Fraud verification: These tools are intended to do a few things, but I’ll focus on the main ones. First, was the user that saw your ad an actual user or was it shown to a bot? Second, does the publisher your ad ran on actually exist? Third, did the ad properly deliver, or was it some nonsense like a pop-under? Did it say it served but wasn’t visible to the user (e.g. did it load at the bottom of a page and the user never scrolled down) etc.? A good example is IAS.

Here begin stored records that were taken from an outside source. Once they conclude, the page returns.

import Summits.AtomisticToContinuum.HydrodynamicLimit.Theorems.JParityClosureRateFloorLineDefs
import Literature.MathematicalPhysics.KineticTheory.HardSphereCanonicalTorus
import HarnessLib

/-!
# Line `Sketch` of crux `RateFloor`, rung 0: scaling lemmas of the static floor assembly
# (helper file, `--supports stmt-AtomisticToContinuum-13080`)

Elementary asymptotics of the window parameters of the rung-0 floor `stub_staticOpacityFloorRung0 ⇐ Plateau′` (c2 lane):
`n = N + 1`, `ε_N = σ n^{-1/3}`, window `Δ_N = windowLenB A b N = A n^{-b}` with `b ∈ [1/3, 1]`, flight-time window
`κ_N = Δ_N / ε_N = (A/σ) n^{1/3 − b}`.

* `windowLenB_le`, `kappa_le` — `Δ_N ≤ A n^{-1/3}`, `κ_N ≤ A/σ` (`b ≥ 1/3`);
* `sq_eps_mul_windowLenB_ge` — `ε_N² Δ_N ≥ A σ² n^{-5/3}` (`b ≤ 1`), whence `N² ε_N³ κ_N ≥ (Aσ²/4) n^{1/3}` for `N ≥ 1`;
* `shellVol_le` — `(4π/3)((ε(1+2Lκ))³ − ε³) ≤ 8π L κ ε³ (1 + 2Lκ)²`;
* `varianceRatio_le` — the per-window Chebyshev ratio `V_N / t_N²` of `JParityClosureRateFloorTubeChebyshevSharp` with
  `t_N = ρ n N ε_N³ κ_N` is at most `X n^{-1/3} + Y n⁻¹ + 4 ζ Z` with explicit `X, Y, Z`;
* `eventually_rpow_le`, `eventually_inv_le` — `n^{-1/3} ≤ c` and `n⁻¹ ≤ c` eventually.
-/

noncomputable section

open MeasureTheory Set Filter Topology Function
open scoped BigOperators

namespace Summit.AtomisticToContinuum.HydrodynamicLimit.Theorems

namespace RateFloorStaticFloor

open Literature.Analysis.FluidPDE Literature.MathematicalPhysics.KineticTheory RateFloorLine

/-! ## Powers of `n = N + 1` -/

/-- `1 ≤ n`. [folklore] -/
theorem one_le_succ_cast (N : ℕ) : (1 : ℝ) ≤ ((N + 1 : ℕ) : ℝ) := by exact_mod_cast Nat.succ_le_succ (Nat.zero_le N)

/-- `n^{-b} ≤ n^{-1/3}` for `b ≥ 1/3`. [folklore] -/
theorem rpow_neg_le_rpow_neg_third {b : ℝ} (hb : 1 / 3 ≤ b) (N : ℕ) :
    ((N + 1 : ℕ) : ℝ) ^ (-b) ≤ ((N + 1 : ℕ) : ℝ) ^ (-(1 / 3 : ℝ)) :=
  Real.rpow_le_rpow_of_exponent_le (one_le_succ_cast N) (by linarith)

/-- `n^{-1} ≤ n^{-b}` for `b ≤ 1`. [folklore] -/
theorem rpow_neg_one_le_rpow_neg {b : ℝ} (hb : b ≤ 1) (N : ℕ) :
    ((N + 1 : ℕ) : ℝ) ^ (-(1 : ℝ)) ≤ ((N + 1 : ℕ) : ℝ) ^ (-b) :=
  Real.rpow_le_rpow_of_exponent_le (one_le_succ_cast N) (by linarith)

/-! ## The window and the flight-time window -/

/-- `Δ_N ≤ A n^{-1/3}` for `b ≥ 1/3`, `A ≥ 0`. [folklore] -/
theorem windowLenB_le {A b : ℝ} (hA : 0 ≤ A) (hb : 1 / 3 ≤ b) (N : ℕ) :
    windowLenB A b N ≤ A * ((N + 1 : ℕ) : ℝ) ^ (-(1 / 3 : ℝ)) :=
  mul_le_mul_of_nonneg_left (rpow_neg_le_rpow_neg_third hb N) hA

/-- `Δ_N ≤ A` for `b ≥ 1/3`, `A ≥ 0`. [folklore] -/
theorem windowLenB_le_A {A b : ℝ} (hA : 0 ≤ A) (hb : 1 / 3 ≤ b) (N : ℕ) : windowLenB A b N ≤ A := by
  have h := windowLenB_le hA hb N
  have h1 : ((N + 1 : ℕ) : ℝ) ^ (-(1 / 3 : ℝ)) ≤ 1 :=
    Real.rpow_le_one_of_one_le_of_nonpos (one_le_succ_cast N) (by norm_num)
  exact h.trans ((mul_le_mul_of_nonneg_left h1 hA).trans_eq (mul_one A))

/-- **The flight-time window is bounded**: `κ_N = Δ_N / ε_N ≤ A / σ` for `b ≥ 1/3` (`A ≥ 0`, `σ > 0`). [folklore] -/
theorem kappa_le {A b σ : ℝ} (hA : 0 ≤ A) (hb : 1 / 3 ≤ b) (hσ : 0 < σ) (N : ℕ) :
    windowLenB A b N / hsDiameter σ N ≤ A / σ := by
  have hε := hsDiameter_pos hσ N
  rw [div_le_div_iff₀ hε hσ]
  unfold windowLenB hsDiameter
  have hn : (0 : ℝ) < ((N + 1 : ℕ) : ℝ) := by positivity
  calc A * ((N + 1 : ℕ) : ℝ) ^ (-b) * σ ≤ A * ((N + 1 : ℕ) : ℝ) ^ (-(1 / 3 : ℝ)) * σ :=
        mul_le_mul_of_nonneg_right (mul_le_mul_of_nonneg_left (rpow_neg_le_rpow_neg_third hb N) hA) hσ.le
    _ = A * (σ * ((N + 1 : ℕ) : ℝ) ^ (-(1 / 3 : ℝ))) := by ring

/-- `ε_N² Δ_N ≥ A σ² n^{-5/3}` for `b ≤ 1` (`A ≥ 0`). [folklore] -/
theorem sq_eps_mul_windowLenB_ge {A b σ : ℝ} (hA : 0 ≤ A) (hb1 : b ≤ 1) (N : ℕ) :
    A * σ ^ 2 * ((N + 1 : ℕ) : ℝ) ^ (-(5 / 3 : ℝ)) ≤ hsDiameter σ N ^ 2 * windowLenB A b N := by
  unfold windowLenB hsDiameter
  have hn : (0 : ℝ) < ((N + 1 : ℕ) : ℝ) := by positivity
  have h1 := rpow_neg_one_le_rpow_neg hb1 N
  have hsq : (σ * ((N + 1 : ℕ) : ℝ) ^ (-(1 / 3 : ℝ))) ^ 2 = σ ^ 2 * ((N + 1 : ℕ) : ℝ) ^ (-(2 / 3 : ℝ)) := by
    have h2 : (((N + 1 : ℕ) : ℝ) ^ (-(1 / 3 : ℝ))) ^ 2 = ((N + 1 : ℕ) : ℝ) ^ (-(2 / 3 : ℝ)) := by
      rw [← Real.rpow_two, ← Real.rpow_mul hn.le]; norm_num
    rw [mul_pow, h2]
  have h53 : ((N + 1 : ℕ) : ℝ) ^ (-(5 / 3 : ℝ)) = ((N + 1 : ℕ) : ℝ) ^ (-(2 / 3 : ℝ)) * ((N + 1 : ℕ) : ℝ) ^ (-(1 : ℝ)) := by
    rw [← Real.rpow_add hn]; norm_num
  rw [hsq, h53]
  have h23 : 0 ≤ ((N + 1 : ℕ) : ℝ) ^ (-(2 / 3 : ℝ)) := Real.rpow_nonneg hn.le _
  calc A * σ ^ 2 * (((N + 1 : ℕ) : ℝ) ^ (-(2 / 3 : ℝ)) * ((N + 1 : ℕ) : ℝ) ^ (-(1 : ℝ)))
      = σ ^ 2 * ((N + 1 : ℕ) : ℝ) ^ (-(2 / 3 : ℝ)) * (A * ((N + 1 : ℕ) : ℝ) ^ (-(1 : ℝ))) := by ring
    _ ≤ σ ^ 2 * ((N + 1 : ℕ) : ℝ) ^ (-(2 / 3 : ℝ)) * (A * ((N + 1 : ℕ) : ℝ) ^ (-b)) :=
        mul_le_mul_of_nonneg_left (mul_le_mul_of_nonneg_left h1 hA) (mul_nonneg (sq_nonneg _) h23)

/-- **The squared-mean scale dominates**: `N² ε_N³ κ_N = N² ε_N² Δ_N ≥ (A σ²/4) n^{1/3}` for `N ≥ 1`, `b ≤ 1`. [folklore] -/
theorem sq_mul_eps_cube_mul_kappa_ge {A b σ : ℝ} (hA : 0 ≤ A) (hb1 : b ≤ 1) (hσ : 0 < σ) {N : ℕ} (hN : 1 ≤ N) :
    A * σ ^ 2 / 4 * ((N + 1 : ℕ) : ℝ) ^ ((1 / 3 : ℝ)) ≤
      (N : ℝ) ^ 2 * hsDiameter σ N ^ 3 * (windowLenB A b N / hsDiameter σ N) := by
  have hε := hsDiameter_pos hσ N
  have hn : (0 : ℝ) < ((N + 1 : ℕ) : ℝ) := by positivity
  have e : (N : ℝ) ^ 2 * hsDiameter σ N ^ 3 * (windowLenB A b N / hsDiameter σ N) =
      (N : ℝ) ^ 2 * (hsDiameter σ N ^ 2 * windowLenB A b N) := by
    field_simp
  rw [e]
  have h1 := sq_eps_mul_windowLenB_ge (σ := σ) hA hb1 N
  -- `N² ≥ n²/4`
  have hN2 : ((N + 1 : ℕ) : ℝ) ^ 2 / 4 ≤ (N : ℝ) ^ 2 := by
    have : ((N + 1 : ℕ) : ℝ) ≤ 2 * N := by
      have : (1 : ℝ) ≤ N := by exact_mod_cast hN
      push_cast; linarith
    nlinarith [this, hn]
  have h13 : ((N + 1 : ℕ) : ℝ) ^ ((1 / 3 : ℝ)) = ((N + 1 : ℕ) : ℝ) ^ 2 * ((N + 1 : ℕ) : ℝ) ^ (-(5 / 3 : ℝ)) := by
    rw [← Real.rpow_natCast, ← Real.rpow_add hn]; norm_num
  rw [h13]
  have h53 : 0 ≤ ((N + 1 : ℕ) : ℝ) ^ (-(5 / 3 : ℝ)) := Real.rpow_nonneg hn.le _
  calc A * σ ^ 2 / 4 * (((N + 1 : ℕ) : ℝ) ^ 2 * ((N + 1 : ℕ) : ℝ) ^ (-(5 / 3 : ℝ)))
      = ((N + 1 : ℕ) : ℝ) ^ 2 / 4 * (A * σ ^ 2 * ((N + 1 : ℕ) : ℝ) ^ (-(5 / 3 : ℝ))) := by ring
    _ ≤ (N : ℝ) ^ 2 * (hsDiameter σ N ^ 2 * windowLenB A b N) :=
        mul_le_mul hN2 h1 (by positivity) (sq_nonneg _)

/-! ## The shell volume -/

/-- `(1 + x)³ − 1 ≤ 3x(1 + x)²` for `x ≥ 0`. [folklore] -/
theorem cube_sub_one_le {x : ℝ} (hx : 0 ≤ x) : (1 + x) ^ 3 - 1 ≤ 3 * x * (1 + x) ^ 2 := by nlinarith [sq_nonneg x]

/-- **Shell volume**: `(4π/3)((ε(1+2Lκ))³ − ε³) ≤ 8π L κ ε³ (1+2Lκ)²` (`ε, L, κ ≥ 0`). [folklore] -/
theorem shellVol_le {ε L κ : ℝ} (hε : 0 ≤ ε) (hL : 0 ≤ L) (hκ : 0 ≤ κ) :
    4 / 3 * Real.pi * ((ε * (1 + 2 * L * κ)) ^ 3 - ε ^ 3) ≤ 8 * Real.pi * L * κ * ε ^ 3 * (1 + 2 * L * κ) ^ 2 := by
  have hx : 0 ≤ 2 * L * κ := by positivity
  have h := cube_sub_one_le hx
  have e : (ε * (1 + 2 * L * κ)) ^ 3 - ε ^ 3 = ε ^ 3 * ((1 + 2 * L * κ) ^ 3 - 1) := by ring
  rw [e]
  have hε3 : 0 ≤ ε ^ 3 := pow_nonneg hε 3
  calc 4 / 3 * Real.pi * (ε ^ 3 * ((1 + 2 * L * κ) ^ 3 - 1)) ≤ 4 / 3 * Real.pi * (ε ^ 3 * (3 * (2 * L * κ) * (1 + 2 * L * κ) ^ 2)) :=
        mul_le_mul_of_nonneg_left (mul_le_mul_of_nonneg_left h hε3) (by positivity)
    _ = 8 * Real.pi * L * κ * ε ^ 3 * (1 + 2 * L * κ) ^ 2 := by ring

/-- The shell volume is nonnegative (`ε, L, κ ≥ 0`). [folklore] -/
theorem shellVol_nonneg {ε L κ : ℝ} (hε : 0 ≤ ε) (hL : 0 ≤ L) (hκ : 0 ≤ κ) :
    0 ≤ 4 / 3 * Real.pi * ((ε * (1 + 2 * L * κ)) ^ 3 - ε ^ 3) := by
  have h1 : ε ≤ ε * (1 + 2 * L * κ) := by nlinarith [mul_nonneg hL hκ]
  have : ε ^ 3 ≤ (ε * (1 + 2 * L * κ)) ^ 3 := pow_le_pow_left₀ hε h1 3
  have : 0 ≤ (ε * (1 + 2 * L * κ)) ^ 3 - ε ^ 3 := by linarith
  positivity

/-! ## The per-window Chebyshev ratio -/

/-- **The variance-to-squared-deviation ratio of one window.**  With `v` the shell volume, `v ≤ w := 8πLκε³P₂`
(`P₂ = (1+2Lκ₀)²`, `κ ≤ κ₀`), `(3+4Lκ)³ ≤ P₃ = (3+4Lκ₀)³` and `t = ρ n N ε³ κ` (`ρ > 0`, `N ≥ 1`, `κ > 0`):
`V/t² ≤ X/(N² ε³ κ) + Y n/N² + 4ζ… ` in the explicit form below. [folklore] -/
theorem varianceRatio_le {C L κ κ₀ ε ρ ζ : ℝ} {N : ℕ} (hL : 0 ≤ L) (hκ : 0 < κ) (hκ₀ : κ ≤ κ₀) (hε : 0 < ε)
    (hρ : 0 < ρ) (hζ : 0 ≤ ζ) (hN : 1 ≤ N) :
    (64 * C ^ 2 * (3 + 4 * L * κ) ^ 3 * ((N + 1 : ℕ) : ℝ) ^ 2 * (4 / 3 * Real.pi * ((ε * (1 + 2 * L * κ)) ^ 3 - ε ^ 3)) +
        2 * (((N + 1 : ℕ) : ℝ) ^ 2 * (16 * C ^ 2 * (4 / 3 * Real.pi * ((ε * (1 + 2 * L * κ)) ^ 3 - ε ^ 3)) +
          96 * ((N + 1 : ℕ) : ℝ) * C ^ 2 * (4 / 3 * Real.pi * ((ε * (1 + 2 * L * κ)) ^ 3 - ε ^ 3)) ^ 2 +
          4 * ζ * ((N + 1 : ℕ) : ℝ) ^ 2 * C ^ 2 * (4 / 3 * Real.pi * ((ε * (1 + 2 * L * κ)) ^ 3 - ε ^ 3)) ^ 2))) /
        (ρ * ((N + 1 : ℕ) : ℝ) * N * ε ^ 3 * κ) ^ 2 ≤
      (8 * Real.pi * L * (1 + 2 * L * κ₀) ^ 2 * C ^ 2 * (64 * (3 + 4 * L * κ₀) ^ 3 + 32) / ρ ^ 2) / ((N : ℝ) ^ 2 * ε ^ 3 * κ) +
        (192 * C ^ 2 * (8 * Real.pi * L * (1 + 2 * L * κ₀) ^ 2) ^ 2 / ρ ^ 2) * (((N + 1 : ℕ) : ℝ) / (N : ℝ) ^ 2) +
        ζ * (8 * C ^ 2 * (8 * Real.pi * L * (1 + 2 * L * κ₀) ^ 2) ^ 2 / ρ ^ 2) * (((N + 1 : ℕ) : ℝ) ^ 2 / (N : ℝ) ^ 2) := by
  set n : ℝ := ((N + 1 : ℕ) : ℝ) with hn
  have hn0 : 0 < n := by rw [hn]; positivity
  have hN0 : (0 : ℝ) < N := by exact_mod_cast hN
  set v : ℝ := 4 / 3 * Real.pi * ((ε * (1 + 2 * L * κ)) ^ 3 - ε ^ 3) with hv
  set P₂ : ℝ := (1 + 2 * L * κ₀) ^ 2 with hP₂
  set P₃ : ℝ := (3 + 4 * L * κ₀) ^ 3 with hP₃
  set w : ℝ := 8 * Real.pi * L * P₂ * (κ * ε ^ 3) with hw
  have hv0 : 0 ≤ v := shellVol_nonneg hε.le hL hκ.le
  have hκ₀0 : 0 ≤ κ₀ := hκ.le.trans hκ₀
  have hvw : v ≤ w := by
    have h1 := shellVol_le hε.le hL hκ.le
    have h2 : (1 + 2 * L * κ) ^ 2 ≤ P₂ := by
      rw [hP₂]; exact pow_le_pow_left₀ (by positivity) (by nlinarith) 2
    calc v ≤ 8 * Real.pi * L * κ * ε ^ 3 * (1 + 2 * L * κ) ^ 2 := h1
      _ ≤ 8 * Real.pi * L * κ * ε ^ 3 * P₂ := mul_le_mul_of_nonneg_left h2 (by positivity)
      _ = w := by rw [hw]; ring
  have hw0 : 0 ≤ w := hv0.trans hvw
  have hP3 : (3 + 4 * L * κ) ^ 3 ≤ P₃ := by
    rw [hP₃]; exact pow_le_pow_left₀ (by positivity) (by nlinarith) 3
  have hP30 : 0 ≤ (3 + 4 * L * κ) ^ 3 := by positivity
  -- numerator bound
  have hnum : 64 * C ^ 2 * (3 + 4 * L * κ) ^ 3 * n ^ 2 * v + 2 * (n ^ 2 * (16 * C ^ 2 * v + 96 * n * C ^ 2 * v ^ 2 + 4 * ζ * n ^ 2 * C ^ 2 * v ^ 2)) ≤
      C ^ 2 * (64 * P₃ + 32) * n ^ 2 * w + 192 * n ^ 3 * C ^ 2 * w ^ 2 + 8 * ζ * n ^ 4 * C ^ 2 * w ^ 2 := by
    have hv2 : v ^ 2 ≤ w ^ 2 := pow_le_pow_left₀ hv0 hvw 2
    have hC2 : 0 ≤ C ^ 2 := sq_nonneg C
    have e : C ^ 2 * (64 * P₃ + 32) * n ^ 2 * w + 192 * n ^ 3 * C ^ 2 * w ^ 2 + 8 * ζ * n ^ 4 * C ^ 2 * w ^ 2 =
        64 * C ^ 2 * P₃ * n ^ 2 * w + 2 * (n ^ 2 * (16 * C ^ 2 * w + 96 * n * C ^ 2 * w ^ 2 + 4 * ζ * n ^ 2 * C ^ 2 * w ^ 2)) := by ring
    rw [e]
    gcongr
  -- denominator identity and positivity
  have hden : (ρ * n * N * ε ^ 3 * κ) ^ 2 = ρ ^ 2 * n ^ 2 * ((N : ℝ) ^ 2 * ε ^ 3 * κ) * (ε ^ 3 * κ) := by ring
  have hD0 : 0 < (ρ * n * N * ε ^ 3 * κ) ^ 2 := by positivity
  have hE : 0 < (N : ℝ) ^ 2 * ε ^ 3 * κ := by positivity
  rw [div_le_iff₀ hD0]
  refine hnum.trans ?_
  -- expand the right-hand side times the denominator
  have hw2 : w ^ 2 = (8 * Real.pi * L * P₂) ^ 2 * (κ * ε ^ 3) ^ 2 := by rw [hw]; ring
  rw [hden, hw2, hw]
  have hrhs : (8 * Real.pi * L * P₂ * C ^ 2 * (64 * P₃ + 32) / ρ ^ 2 / ((N : ℝ) ^ 2 * ε ^ 3 * κ) +
        192 * C ^ 2 * (8 * Real.pi * L * P₂) ^ 2 / ρ ^ 2 * (n / (N : ℝ) ^ 2) +
        ζ * (8 * C ^ 2 * (8 * Real.pi * L * P₂) ^ 2 / ρ ^ 2) * (n ^ 2 / (N : ℝ) ^ 2)) *
        (ρ ^ 2 * n ^ 2 * ((N : ℝ) ^ 2 * ε ^ 3 * κ) * (ε ^ 3 * κ)) =
      C ^ 2 * (64 * P₃ + 32) * n ^ 2 * (8 * Real.pi * L * P₂ * (κ * ε ^ 3)) +
        192 * n ^ 3 * C ^ 2 * ((8 * Real.pi * L * P₂) ^ 2 * (κ * ε ^ 3) ^ 2) +
        8 * ζ * n ^ 4 * C ^ 2 * ((8 * Real.pi * L * P₂) ^ 2 * (κ * ε ^ 3) ^ 2) := by
    field_simp
  rw [hrhs]

/-! ## Eventual smallness -/

/-- `n^{-1/3} ≤ c` eventually (`c > 0`). [folklore] -/
theorem eventually_rpow_le {c : ℝ} (hc : 0 < c) :
    ∀ᶠ N : ℕ in atTop, ((N + 1 : ℕ) : ℝ) ^ (-(1 / 3 : ℝ)) ≤ c := by
  have h1 : Tendsto (fun N : ℕ => (((N + 1 : ℕ) : ℝ))) atTop atTop :=
    tendsto_natCast_atTop_atTop.comp (tendsto_add_atTop_nat 1)
  have h2 := (tendsto_rpow_neg_atTop (by norm_num : (0 : ℝ) < 1 / 3)).comp h1
  exact (h2.eventually (Iic_mem_nhds hc)).mono fun _ hN => hN

/-- `n^{1/3} ≥ c` eventually. [folklore] -/
theorem eventually_le_rpow (c : ℝ) :
    ∀ᶠ N : ℕ in atTop, c ≤ ((N + 1 : ℕ) : ℝ) ^ ((1 / 3 : ℝ)) := by
  have h1 : Tendsto (fun N : ℕ => (((N + 1 : ℕ) : ℝ))) atTop atTop :=
    tendsto_natCast_atTop_atTop.comp (tendsto_add_atTop_nat 1)
  have h2 := (tendsto_rpow_atTop (by norm_num : (0 : ℝ) < 1 / 3)).comp h1
  exact (h2.eventually (eventually_ge_atTop c)).mono fun _ hN => hN

/-- `n/N² ≤ c` eventually (`c > 0`): `n/N² ≤ 2/N`. [folklore] -/
theorem eventually_succ_div_sq_le {c : ℝ} (hc : 0 < c) :
    ∀ᶠ N : ℕ in atTop, ((N + 1 : ℕ) : ℝ) / (N : ℝ) ^ 2 ≤ c := by
  have h1 : Tendsto (fun N : ℕ => (2 : ℝ) / N) atTop (𝓝 0) :=
    tendsto_const_nhds.div_atTop tendsto_natCast_atTop_atTop
  filter_upwards [h1.eventually (Iic_mem_nhds hc), eventually_ge_atTop 1] with N hN hN1
  have hN0 : (0 : ℝ) < N := by exact_mod_cast hN1
  have : ((N + 1 : ℕ) : ℝ) / (N : ℝ) ^ 2 ≤ 2 / N := by
    rw [div_le_div_iff₀ (by positivity) hN0]
    have : ((N + 1 : ℕ) : ℝ) ≤ 2 * N := by
      have : (1 : ℝ) ≤ N := by exact_mod_cast hN1
      push_cast; linarith
    nlinarith
  exact this.trans hN

/-- `n²/N² ≤ 4` for `N ≥ 1`. [folklore] -/
theorem succ_sq_div_sq_le_four {N : ℕ} (hN : 1 ≤ N) : ((N + 1 : ℕ) : ℝ) ^ 2 / (N : ℝ) ^ 2 ≤ 4 := by
  have hN0 : (0 : ℝ) < N := by exact_mod_cast hN
  rw [div_le_iff₀ (by positivity)]
  have : ((N + 1 : ℕ) : ℝ) ≤ 2 * N := by
    have : (1 : ℝ) ≤ N := by exact_mod_cast hN
    push_cast; linarith
  nlinarith

/-- `Δ_N ≤ c` eventually (`c > 0`, `b ≥ 1/3`, `A ≥ 0`). [folklore] -/
theorem eventually_windowLenB_le {A b c : ℝ} (hA : 0 ≤ A) (hb : 1 / 3 ≤ b) (hc : 0 < c) :
    ∀ᶠ N : ℕ in atTop, windowLenB A b N ≤ c := by
  filter_upwards [eventually_rpow_le (show 0 < c / (A + 1) by positivity)] with N hN
  calc windowLenB A b N ≤ A * ((N + 1 : ℕ) : ℝ) ^ (-(1 / 3 : ℝ)) := windowLenB_le hA hb N
    _ ≤ A * (c / (A + 1)) := mul_le_mul_of_nonneg_left hN hA
    _ ≤ c := by
        rw [mul_div_assoc']
        rw [div_le_iff₀ (by positivity)]
        nlinarith

/-- `ε_N ≤ c` eventually (`c > 0`). [folklore] -/
theorem eventually_hsDiameter_le (σ : ℝ) {c : ℝ} (hc : 0 < c) : ∀ᶠ N : ℕ in atTop, hsDiameter σ N ≤ c :=
  ((tendsto_hsDiameter σ).eventually (Iic_mem_nhds hc)).mono fun _ hN => hN

/-- Registered stub `stub_kappaLeRung0` of crux stmt-AtomisticToContinuum-13080 (line `Sketch`, c2 lane): the closed form of `kappa_le`. -/
theorem stub_kappaLeRung0 : ∀ (A b σ : ℝ), 0 ≤ A → 1 / 3 ≤ b → 0 < σ → ∀ N : ℕ, RateFloorLine.windowLenB A b N / hsDiameter σ N ≤ A / σ :=
  fun _A _b _σ hA hb hσ N => kappa_le hA hb hσ N

end RateFloorStaticFloor

end Summit.AtomisticToContinuum.HydrodynamicLimit.Theorems

end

Forecasting tools: These look at a bidstream and the other campaign inputs and try to forecast how many impressions you’ll get, the audience size, etc. InMobi does this, among many others.

There are many, many more that do many more things, but you get the idea of how many different vendors and 3rd party tools are involved. Most are at the DSP level, but there’s a whole raft of them for publishers as well.

WHAT KIND OF ADS CAN YOU ACTUALLY BUY?

This is an excellent question, and the answer is that there are quite a lot. Too many to cover in a single blog post. Let’s quickly go through the main categories and what they are with some examples of publishers.

Display - Typical banner ads. These can be on a website or in an app.

Video - Open video. Same idea as banner ads.

CTV - This is stuff like Hulu on Roku-enabled devices. It is still video, but the context is specific enough that it’s worth breaking out on its own. OTT (Over The Top) is a larger umbrella term that includes things like Hulu on mobile phones, so for CTV, the device matters a lot.

Audio - This is usually either streaming (Spotify, Pandora, digital radio, etc.) or downloaded podcasts. There are notable areas it's expanding into, though, like in-video game, audiobooks, live streaming, and more.

DOOH - Digital billboards are increasingly being bought programmatically via DSP platforms these days.

Native - This is things like Taboola, which look like small article-like images and text that appear around news articles.

Legacy media - Stuff like am/fm radio and broadcast/cable television (referred to as linear) is slowly being sold via DSP platforms.

This gets us mostly up to speed on the fundamentals. For part 2 of this series, we’ll dive into exactly how bidding works, the various auction mechanics at play, and what in the world is 'supply path optimization.' In addition, we’ll talk about actionable next steps, like what platforms can be used to do everything we’ve been talking about. For part 3 of the series, we’ll dive into the common pitfalls I see folks make as a platform owner and someone that’s done this for nearly a decade, as well as strategies to help you get the most out of your ad dollars.